A high-profile example is Jiff, which just raised $18 million in a Series B led by Venrock, bringing its total so far to $25.8 million. The company is creating mobile apps that aggregate "hundreds" of existing digital health resources with the aim of helping big businesses get more employees engaged in managing their health and, by extension, their healthcare expenses. It's riding the coattails of interest in the Apple Watch and Healthkit technologies .

"Self-insured employers spend 30 percent of all healthcare dollars in the United States, around $670 billion," said Derek Newell, CEO of the Palo Alto, Calif.-based startup. "And until Jiff, there was no way for employers to aggregate and offer these digital tools to employees, collect the data they create, and use that data to build personalized health incentives and challenge programs."

Jiff's partnership with benefits consulting company Towers Watson suggests its initial focus is on Fortune 500 companies, insurance provider and healthcare networks, as is the case with many of these startups.

Nick Patel
Patel: "Rather than paying someone who has an app, we help them build a bridge to what's free and highly engaging."

One company bucking that trend is two-year-old Wellable in Boston, which wants to help small and midsize businesses (SMBs) encourage healthy employee behavior. Its platform aggregates data generated by wearable devices such as Fitbit and Jawbone UP or mobile fitness apps such as RunKeeper, Moves or FatSecret.

Target customers: SMBs that want to encourage healthy behavior for any number of reasons, usually boosting productivity or attempting to reduce medical expenses.
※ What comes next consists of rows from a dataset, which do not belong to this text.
/-- **ROW 6 INSTANTIATED (own-mu, «ARM»)**: E = «AR» `perL_picardCM_r21AEOGIAR` at `μ := ArchSideTerm.muSharp₂₃ @ArchSideTerm.muSlotZero`
(the closed form `(0, slotDelta, slotDelta₂, slotDelta₃) ∘ (·.D)` of `Model/ArchMuClosedForm`); 11 explicit binder groups
`W S hΘ C hT hpd hk gen12 real34 hyp12 hyp34`, ONE application of «AR».  «AR»'s docstring: **hR-INSTANTIATED CHILD (DRAFT «AR»)** of E = «A» (`perL_picardCM_r21AEOGIA`, E of record since RUN 68): binder `hR` := `deligneMilne1982_Thm_6_20_full_holds` (kernel, vendored hR packet), ONE application of «A»; 12 explicit binder groups, CITE 0. -/
theorem perL_picardCM_r21AEOGIARM
    (W : ∀ {L : CMField} {ι₁ : L →+* ℂ} (V : HermSpace3 L ι₁) (c : SeesawCtx L), WmInput V c.D)
    (S : ∀ {L : CMField} {ι₁ : L →+* ℂ} (V : HermSpace3 L ι₁) (c : SeesawCtx L), ThetaAdelicSide V c)
    (hΘ : ∀ {L : CMField} {ι₁ : L →+* ℂ} (V : HermSpace3 L ι₁) (c : SeesawCtx L),
      (thetaModelOf hHD hI h₁ (cmAbelianVarietyRealised_of_eigenbasis hHD hI h₃) (orientBitι L ι₁) (embOf hHD hI h₁ (cmAbelianVarietyRealised_of_eigenbasis hHD hI h₃)) (coverOf hHD hI h₁ (cmAbelianVarietyRealised_of_eigenbasis hHD hI h₃) arapura2012_cor_15_4_6_holds) (wmOfInput W) (thetaOf _ (thetaClassInputOf _ (fun V c => thetaSpaceInputOf hHD hI h₁ (cmAbelianVarietyRealised_of_eigenbasis hHD hI h₃) S V c))) (d12Of (ArchSideTerm.muSharp₂₃ @ArchSideTerm.muSlotZero)) (d34Of (ArchSideTerm.muSharp₂₃ @ArchSideTerm.muSlotZero))).GoodCtx ι₁ c → Module.finrank ℚ c.K = 6 ∧ IsNormalClosure ℚ c.K L ∧ (Module.finrank ℚ L = 24 ∨ Module.finrank ℚ L = 48) →
      (NumberField.InfinitePlace.mk ι₁).embedding = ι₁ →
      ∀ i : Fin 4, ∃ Γ₀ : Level V, ∀ Γ ≤ Γ₀,
        ∃ D : CommonReflexInput c.K (c.Ψ i) c.σ,
          (thetaModelOf hHD hI h₁ (cmAbelianVarietyRealised_of_eigenbasis hHD hI h₃) (orientBitι L ι₁) (embOf hHD hI h₁ (cmAbelianVarietyRealised_of_eigenbasis hHD hI h₃)) (coverOf hHD hI h₁ (cmAbelianVarietyRealised_of_eigenbasis hHD hI h₃) arapura2012_cor_15_4_6_holds) (wmOfInput W) (thetaOf _ (thetaClassInputOf _ (fun V c => thetaSpaceInputOf hHD hI h₁ (cmAbelianVarietyRealised_of_eigenbasis hHD hI h₃) S V c))) (d12Of (ArchSideTerm.muSharp₂₃ @ArchSideTerm.muSlotZero)) (d34Of (ArchSideTerm.muSharp₂₃ @ArchSideTerm.muSlotZero))).Theta V c i Γ ⊆
            Submodule.span ℂ (D.surfaceClasses hHD hI h₁ (cmAbelianVarietyRealised_of_eigenbasis hHD hI h₃) V Γ))
    (C : ∀ {L : CMField} {ι₁ : L →+* ℂ} (V : HermSpace3 L ι₁) (c : SeesawCtx L) (hV : IsAnisotropic L V.Hm),
      (thetaModelOf hHD hI h₁ (cmAbelianVarietyRealised_of_eigenbasis hHD hI h₃) (orientBitι L ι₁) (embOf hHD hI h₁ (cmAbelianVarietyRealised_of_eigenbasis hHD hI h₃)) (coverOf hHD hI h₁ (cmAbelianVarietyRealised_of_eigenbasis hHD hI h₃) arapura2012_cor_15_4_6_holds) (wmOfInput W) (thetaOf _ (thetaClassInputOf _ (fun V c => thetaSpaceInputOf hHD hI h₁ (cmAbelianVarietyRealised_of_eigenbasis hHD hI h₃) S V c))) (d12Of (ArchSideTerm.muSharp₂₃ @ArchSideTerm.muSlotZero)) (d34Of (ArchSideTerm.muSharp₂₃ @ArchSideTerm.muSlotZero))).GoodCtx ι₁ c →
      Module.finrank ℚ c.K = 6 ∧ IsNormalClosure ℚ c.K L ∧ (Module.finrank ℚ L = 24 ∨ Module.finrank ℚ L = 48) →
      (NumberField.InfinitePlace.mk ι₁).embedding = ι₁ → ∀ k : Fin 4, k = 0 ∨ k = 1 → ∀ N : ℕ, 0 < N →
        ArchKTypeData (thetaSpaceInputIn hHD hI h₁ (cmAbelianVarietyRealised_of_eigenbasis hHD hI h₃) (S V c) hV) k N)
    (hT : ∀ {L : CMField} {ι₁ : L →+* ℂ} (V : HermSpace3 L ι₁) (c : SeesawCtx L) (k : Fin 4) (N : ℕ),
      ((S V c).P k).IsThetaArchContinuous N)
    (hpd : ∀ {L : CMField} {ι₁ : L →+* ℂ} (V : HermSpace3 L ι₁) (c : SeesawCtx L) (hV : IsAnisotropic L V.Hm)
      (hc : (thetaModelOf hHD hI h₁ (cmAbelianVarietyRealised_of_eigenbasis hHD hI h₃) (orientBitι L ι₁) (embOf hHD hI h₁ (cmAbelianVarietyRealised_of_eigenbasis hHD hI h₃)) (coverOf hHD hI h₁ (cmAbelianVarietyRealised_of_eigenbasis hHD hI h₃) arapura2012_cor_15_4_6_holds) (wmOfInput W) (thetaOf _ (thetaClassInputOf _ (fun V c => thetaSpaceInputOf hHD hI h₁ (cmAbelianVarietyRealised_of_eigenbasis hHD hI h₃) S V c))) (d12Of (ArchSideTerm.muSharp₂₃ @ArchSideTerm.muSlotZero)) (d34Of (ArchSideTerm.muSharp₂₃ @ArchSideTerm.muSlotZero))).GoodCtx ι₁ c)
      (h6 : Module.finrank ℚ c.K = 6 ∧ IsNormalClosure ℚ c.K L ∧ (Module.finrank ℚ L = 24 ∨ Module.finrank ℚ L = 48)) (hcan : (NumberField.InfinitePlace.mk ι₁).embedding = ι₁) (k : Fin 4) (hk : k = 0 ∨ k = 1) (N : ℕ) (hN : 0 < N),
      (C V c hV hc h6 hcan k hk N hN).IsWeaklyPDiff Literature.AlgebraicGeometry.ShimuraVarieties.BallForms.expP)
    (hk : ∀ {L : CMField} {ι₁ : L →+* ℂ} (V : HermSpace3 L ι₁) (c : SeesawCtx L) (hV : IsAnisotropic L V.Hm)
      (hc : (thetaModelOf hHD hI h₁ (cmAbelianVarietyRealised_of_eigenbasis hHD hI h₃) (orientBitι L ι₁) (embOf hHD hI h₁ (cmAbelianVarietyRealised_of_eigenbasis hHD hI h₃)) (coverOf hHD hI h₁ (cmAbelianVarietyRealised_of_eigenbasis hHD hI h₃) arapura2012_cor_15_4_6_holds) (wmOfInput W) (thetaOf _ (thetaClassInputOf _ (fun V c => thetaSpaceInputOf hHD hI h₁ (cmAbelianVarietyRealised_of_eigenbasis hHD hI h₃) S V c))) (d12Of (ArchSideTerm.muSharp₂₃ @ArchSideTerm.muSlotZero)) (d34Of (ArchSideTerm.muSharp₂₃ @ArchSideTerm.muSlotZero))).GoodCtx ι₁ c)
      (h6 : Module.finrank ℚ c.K = 6 ∧ IsNormalClosure ℚ c.K L ∧ (Module.finrank ℚ L = 24 ∨ Module.finrank ℚ L = 48)) (hcan : (NumberField.InfinitePlace.mk ι₁).embedding = ι₁) (k : Fin 4) (hk : k = 0 ∨ k = 1) (N : ℕ) (hN : 0 < N) (p : Fin 2),
      (C V c hV hc h6 hcan k hk N hN).IsPMinusKilledAlong Literature.AlgebraicGeometry.ShimuraVarieties.BallForms.expP
        (-Complex.I • (Pi.single p 1 : Fin 2 → ℂ)))
    (gen12 : ∀ {L : CMField} {ι₁ : L →+* ℂ} (V : HermSpace3 L ι₁) (c : SeesawCtx L),
      (thetaModelOf hHD hI h₁ (cmAbelianVarietyRealised_of_eigenbasis hHD hI h₃) (orientBitι L ι₁) (embOf hHD hI h₁ (cmAbelianVarietyRealised_of_eigenbasis hHD hI h₃)) (coverOf hHD hI h₁ (cmAbelianVarietyRealised_of_eigenbasis hHD hI h₃) arapura2012_cor_15_4_6_holds) (wmOfInput W) (thetaOf _ (thetaClassInputOf _ (fun V c => thetaSpaceInputOf hHD hI h₁ (cmAbelianVarietyRealised_of_eigenbasis hHD hI h₃) S V c))) (d12Of (ArchSideTerm.muSharp₂₃ @ArchSideTerm.muSlotZero)) (d34Of (ArchSideTerm.muSharp₂₃ @ArchSideTerm.muSlotZero))).GoodCtx ι₁ c → Module.finrank ℚ c.K = 6 ∧ IsNormalClosure ℚ c.K L ∧ (Module.finrank ℚ L = 24 ∨ Module.finrank ℚ L = 48) →
      (NumberField.InfinitePlace.mk ι₁).embedding = ι₁ →
      Nonempty ((thetaModelOf hHD hI h₁ (cmAbelianVarietyRealised_of_eigenbasis hHD hI h₃) (orientBitι L ι₁) (embOf hHD hI h₁ (cmAbelianVarietyRealised_of_eigenbasis hHD hI h₃)) (coverOf hHD hI h₁ (cmAbelianVarietyRealised_of_eigenbasis hHD hI h₃) arapura2012_cor_15_4_6_holds) (wmOfInput W) (thetaOf _ (thetaClassInputOf _ (fun V c => thetaSpaceInputOf hHD hI h₁ (cmAbelianVarietyRealised_of_eigenbasis hHD hI h₃) S V c))) (d12Of (ArchSideTerm.muSharp₂₃ @ArchSideTerm.muSlotZero)) (d34Of (ArchSideTerm.muSharp₂₃ @ArchSideTerm.muSlotZero))).Gen12FunBridge V c))
    (real34 : ∀ {L : CMField} {ι₁ : L →+* ℂ} (V : HermSpace3 L ι₁) (c : SeesawCtx L),
      (thetaModelOf hHD hI h₁ (cmAbelianVarietyRealised_of_eigenbasis hHD hI h₃) (orientBitι L ι₁) (embOf hHD hI h₁ (cmAbelianVarietyRealised_of_eigenbasis hHD hI h₃)) (coverOf hHD hI h₁ (cmAbelianVarietyRealised_of_eigenbasis hHD hI h₃) arapura2012_cor_15_4_6_holds) (wmOfInput W) (thetaOf _ (thetaClassInputOf _ (fun V c => thetaSpaceInputOf hHD hI h₁ (cmAbelianVarietyRealised_of_eigenbasis hHD hI h₃) S V c))) (d12Of (ArchSideTerm.muSharp₂₃ @ArchSideTerm.muSlotZero)) (d34Of (ArchSideTerm.muSharp₂₃ @ArchSideTerm.muSlotZero))).GoodCtx ι₁ c → Module.finrank ℚ c.K = 6 ∧ IsNormalClosure ℚ c.K L ∧ (Module.finrank ℚ L = 24 ∨ Module.finrank ℚ L = 48) →
      (NumberField.InfinitePlace.mk ι₁).embedding = ι₁ →
      Nonempty ((thetaModelOf hHD hI h₁ (cmAbelianVarietyRealised_of_eigenbasis hHD hI h₃) (orientBitι L ι₁) (embOf hHD hI h₁ (cmAbelianVarietyRealised_of_eigenbasis hHD hI h₃)) (coverOf hHD hI h₁ (cmAbelianVarietyRealised_of_eigenbasis hHD hI h₃) arapura2012_cor_15_4_6_holds) (wmOfInput W) (thetaOf _ (thetaClassInputOf _ (fun V c => thetaSpaceInputOf hHD hI h₁ (cmAbelianVarietyRealised_of_eigenbasis hHD hI h₃) S V c))) (d12Of (ArchSideTerm.muSharp₂₃ @ArchSideTerm.muSlotZero)) (d34Of (ArchSideTerm.muSharp₂₃ @ArchSideTerm.muSlotZero))).Real34FunBridge V c))
    (hyp12 : ∀ {L : CMField} {ι₁ : L →+* ℂ} (V : HermSpace3 L ι₁) (c : SeesawCtx L),
      (thetaModelOf hHD hI h₁ (cmAbelianVarietyRealised_of_eigenbasis hHD hI h₃) (orientBitι L ι₁) (embOf hHD hI h₁ (cmAbelianVarietyRealised_of_eigenbasis hHD hI h₃)) (coverOf hHD hI h₁ (cmAbelianVarietyRealised_of_eigenbasis hHD hI h₃) arapura2012_cor_15_4_6_holds) (wmOfInput W) (thetaOf _ (thetaClassInputOf _ (fun V c => thetaSpaceInputOf hHD hI h₁ (cmAbelianVarietyRealised_of_eigenbasis hHD hI h₃) S V c))) (d12Of (ArchSideTerm.muSharp₂₃ @ArchSideTerm.muSlotZero)) (d34Of (ArchSideTerm.muSharp₂₃ @ArchSideTerm.muSlotZero))).GoodCtx ι₁ c → Module.finrank ℚ c.K = 6 ∧ IsNormalClosure ℚ c.K L ∧ (Module.finrank ℚ L = 24 ∨ Module.finrank ℚ L = 48) →
      (NumberField.InfinitePlace.mk ι₁).embedding = ι₁ →
      Nonempty (((coreOf _ (embOf hHD hI h₁ (cmAbelianVarietyRealised_of_eigenbasis hHD hI h₃)) (coverOf hHD hI h₁ (cmAbelianVarietyRealised_of_eigenbasis hHD hI h₃) arapura2012_cor_15_4_6_holds) (wmOfInput W) (thetaOf _ (thetaClassInputOf _ (fun V c => thetaSpaceInputOf hHD hI h₁ (cmAbelianVarietyRealised_of_eigenbasis hHD hI h₃) S V c)))).toCore (orientBitι L ι₁)).HypSmoothCore12
        (((coreOf _ (embOf hHD hI h₁ (cmAbelianVarietyRealised_of_eigenbasis hHD hI h₃)) (coverOf hHD hI h₁ (cmAbelianVarietyRealised_of_eigenbasis hHD hI h₃) arapura2012_cor_15_4_6_holds) (wmOfInput W) (thetaOf _ (thetaClassInputOf _ (fun V c => thetaSpaceInputOf hHD hI h₁ (cmAbelianVarietyRealised_of_eigenbasis hHD hI h₃) S V c)))).toCore (orientBitι L ι₁)).side12 (d12Of (ArchSideTerm.muSharp₂₃ @ArchSideTerm.muSlotZero))) (((coreOf _ (embOf hHD hI h₁ (cmAbelianVarietyRealised_of_eigenbasis hHD hI h₃)) (coverOf hHD hI h₁ (cmAbelianVarietyRealised_of_eigenbasis hHD hI h₃) arapura2012_cor_15_4_6_holds) (wmOfInput W) (thetaOf _ (thetaClassInputOf _ (fun V c => thetaSpaceInputOf hHD hI h₁ (cmAbelianVarietyRealised_of_eigenbasis hHD hI h₃) S V c)))).toCore (orientBitι L ι₁)).side34 (d34Of (ArchSideTerm.muSharp₂₃ @ArchSideTerm.muSlotZero)))
        ((((coreOf _ (embOf hHD hI h₁ (cmAbelianVarietyRealised_of_eigenbasis hHD hI h₃)) (coverOf hHD hI h₁ (cmAbelianVarietyRealised_of_eigenbasis hHD hI h₃) arapura2012_cor_15_4_6_holds) (wmOfInput W) (thetaOf _ (thetaClassInputOf _ (fun V c => thetaSpaceInputOf hHD hI h₁ (cmAbelianVarietyRealised_of_eigenbasis hHD hI h₃) S V c)))).toCore (orientBitι L ι₁)).analyticKM (((coreOf _ (embOf hHD hI h₁ (cmAbelianVarietyRealised_of_eigenbasis hHD hI h₃)) (coverOf hHD hI h₁ (cmAbelianVarietyRealised_of_eigenbasis hHD hI h₃) arapura2012_cor_15_4_6_holds) (wmOfInput W) (thetaOf _ (thetaClassInputOf _ (fun V c => thetaSpaceInputOf hHD hI h₁ (cmAbelianVarietyRealised_of_eigenbasis hHD hI h₃) S V c)))).toCore (orientBitι L ι₁)).side12 (d12Of (ArchSideTerm.muSharp₂₃ @ArchSideTerm.muSlotZero)))
          (((coreOf _ (embOf hHD hI h₁ (cmAbelianVarietyRealised_of_eigenbasis hHD hI h₃)) (coverOf hHD hI h₁ (cmAbelianVarietyRealised_of_eigenbasis hHD hI h₃) arapura2012_cor_15_4_6_holds) (wmOfInput W) (thetaOf _ (thetaClassInputOf _ (fun V c => thetaSpaceInputOf hHD hI h₁ (cmAbelianVarietyRealised_of_eigenbasis hHD hI h₃) S V c)))).toCore (orientBitι L ι₁)).side34 (d34Of (ArchSideTerm.muSharp₂₃ @ArchSideTerm.muSlotZero)))).toAnalytic) V c (ℓ := linOfInput W V c)))
    (hyp34 : ∀ {L : CMField} {ι₁ : L →+* ℂ} (V : HermSpace3 L ι₁) (c : SeesawCtx L),
      (thetaModelOf hHD hI h₁ (cmAbelianVarietyRealised_of_eigenbasis hHD hI h₃) (orientBitι L ι₁) (embOf hHD hI h₁ (cmAbelianVarietyRealised_of_eigenbasis hHD hI h₃)) (coverOf hHD hI h₁ (cmAbelianVarietyRealised_of_eigenbasis hHD hI h₃) arapura2012_cor_15_4_6_holds) (wmOfInput W) (thetaOf _ (thetaClassInputOf _ (fun V c => thetaSpaceInputOf hHD hI h₁ (cmAbelianVarietyRealised_of_eigenbasis hHD hI h₃) S V c))) (d12Of (ArchSideTerm.muSharp₂₃ @ArchSideTerm.muSlotZero)) (d34Of (ArchSideTerm.muSharp₂₃ @ArchSideTerm.muSlotZero))).GoodCtx ι₁ c → Module.finrank ℚ c.K = 6 ∧ IsNormalClosure ℚ c.K L ∧ (Module.finrank ℚ L = 24 ∨ Module.finrank ℚ L = 48) →
      (NumberField.InfinitePlace.mk ι₁).embedding = ι₁ →
      Nonempty (((coreOf _ (embOf hHD hI h₁ (cmAbelianVarietyRealised_of_eigenbasis hHD hI h₃)) (coverOf hHD hI h₁ (cmAbelianVarietyRealised_of_eigenbasis hHD hI h₃) arapura2012_cor_15_4_6_holds) (wmOfInput W) (thetaOf _ (thetaClassInputOf _ (fun V c => thetaSpaceInputOf hHD hI h₁ (cmAbelianVarietyRealised_of_eigenbasis hHD hI h₃) S V c)))).toCore (orientBitι L ι₁)).HypSmoothCore34
        (((coreOf _ (embOf hHD hI h₁ (cmAbelianVarietyRealised_of_eigenbasis hHD hI h₃)) (coverOf hHD hI h₁ (cmAbelianVarietyRealised_of_eigenbasis hHD hI h₃) arapura2012_cor_15_4_6_holds) (wmOfInput W) (thetaOf _ (thetaClassInputOf _ (fun V c => thetaSpaceInputOf hHD hI h₁ (cmAbelianVarietyRealised_of_eigenbasis hHD hI h₃) S V c)))).toCore (orientBitι L ι₁)).side12 (d12Of (ArchSideTerm.muSharp₂₃ @ArchSideTerm.muSlotZero))) (((coreOf _ (embOf hHD hI h₁ (cmAbelianVarietyRealised_of_eigenbasis hHD hI h₃)) (coverOf hHD hI h₁ (cmAbelianVarietyRealised_of_eigenbasis hHD hI h₃) arapura2012_cor_15_4_6_holds) (wmOfInput W) (thetaOf _ (thetaClassInputOf _ (fun V c => thetaSpaceInputOf hHD hI h₁ (cmAbelianVarietyRealised_of_eigenbasis hHD hI h₃) S V c)))).toCore (orientBitι L ι₁)).side34 (d34Of (ArchSideTerm.muSharp₂₃ @ArchSideTerm.muSlotZero)))
        ((((coreOf _ (embOf hHD hI h₁ (cmAbelianVarietyRealised_of_eigenbasis hHD hI h₃)) (coverOf hHD hI h₁ (cmAbelianVarietyRealised_of_eigenbasis hHD hI h₃) arapura2012_cor_15_4_6_holds) (wmOfInput W) (thetaOf _ (thetaClassInputOf _ (fun V c => thetaSpaceInputOf hHD hI h₁ (cmAbelianVarietyRealised_of_eigenbasis hHD hI h₃) S V c)))).toCore (orientBitι L ι₁)).analyticKM (((coreOf _ (embOf hHD hI h₁ (cmAbelianVarietyRealised_of_eigenbasis hHD hI h₃)) (coverOf hHD hI h₁ (cmAbelianVarietyRealised_of_eigenbasis hHD hI h₃) arapura2012_cor_15_4_6_holds) (wmOfInput W) (thetaOf _ (thetaClassInputOf _ (fun V c => thetaSpaceInputOf hHD hI h₁ (cmAbelianVarietyRealised_of_eigenbasis hHD hI h₃) S V c)))).toCore (orientBitι L ι₁)).side12 (d12Of (ArchSideTerm.muSharp₂₃ @ArchSideTerm.muSlotZero)))
          (((coreOf _ (embOf hHD hI h₁ (cmAbelianVarietyRealised_of_eigenbasis hHD hI h₃)) (coverOf hHD hI h₁ (cmAbelianVarietyRealised_of_eigenbasis hHD hI h₃) arapura2012_cor_15_4_6_holds) (wmOfInput W) (thetaOf _ (thetaClassInputOf _ (fun V c => thetaSpaceInputOf hHD hI h₁ (cmAbelianVarietyRealised_of_eigenbasis hHD hI h₃) S V c)))).toCore (orientBitι L ι₁)).side34 (d34Of (ArchSideTerm.muSharp₂₃ @ArchSideTerm.muSlotZero)))).toAnalytic) V c (ℓ := linOfInput W V c))) :
     (picardCMUniverse hHD hI h₁ (cmAbelianVarietyRealised_of_eigenbasis hHD hI h₃)).PerL :=
  perL_picardCM_r21AEOGIAR hHD hI h₁ h₃ W S (ArchSideTerm.muSharp₂₃ @ArchSideTerm.muSlotZero) hΘ C hT hpd hk gen12 real34 hyp12 hyp34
"These apps are free," said Nick Patel, co-founder and president of Wellable. "Rather than paying someone who has an app, we help them build a bridge to what's free and highly engaging. Employees can just download the apps. That helps with our user experience."

Certainly, usage is growing: data out this week from Localytics shows the amount of time spent with mobile health and fitness apps grew by 51 percent from August 2013 to August 2014. That's more than for any other category, except for music.

Using Wellable, SMB managers can launch initiatives, such as a "quit smoking" campaign, and reward people for progress. (Other programs such as chronic disease management will be added in the future.) Its platform keeps tabs on progress, based on the rules dictated by the company. Employees can use their points to earn perks, such as a gift card, without requiring an organization with limited resources to administer the results.

One early partner is the Clinton Health Matters Initiative, formed to raise awareness of preventable diseases that can be managed through better behavior. The initial focus is on reaching communities in Arkansas, California, Florida and Texas. Plus, Wellable has about a dozen early customers including Veson Nautical, which uses the platform to run its Olympics program. Under the program, employees can use Fitbit devices and mobile apps like RunKeeper app to participate. Everything is tracked automatically (teams previously had to rely on spreadsheets).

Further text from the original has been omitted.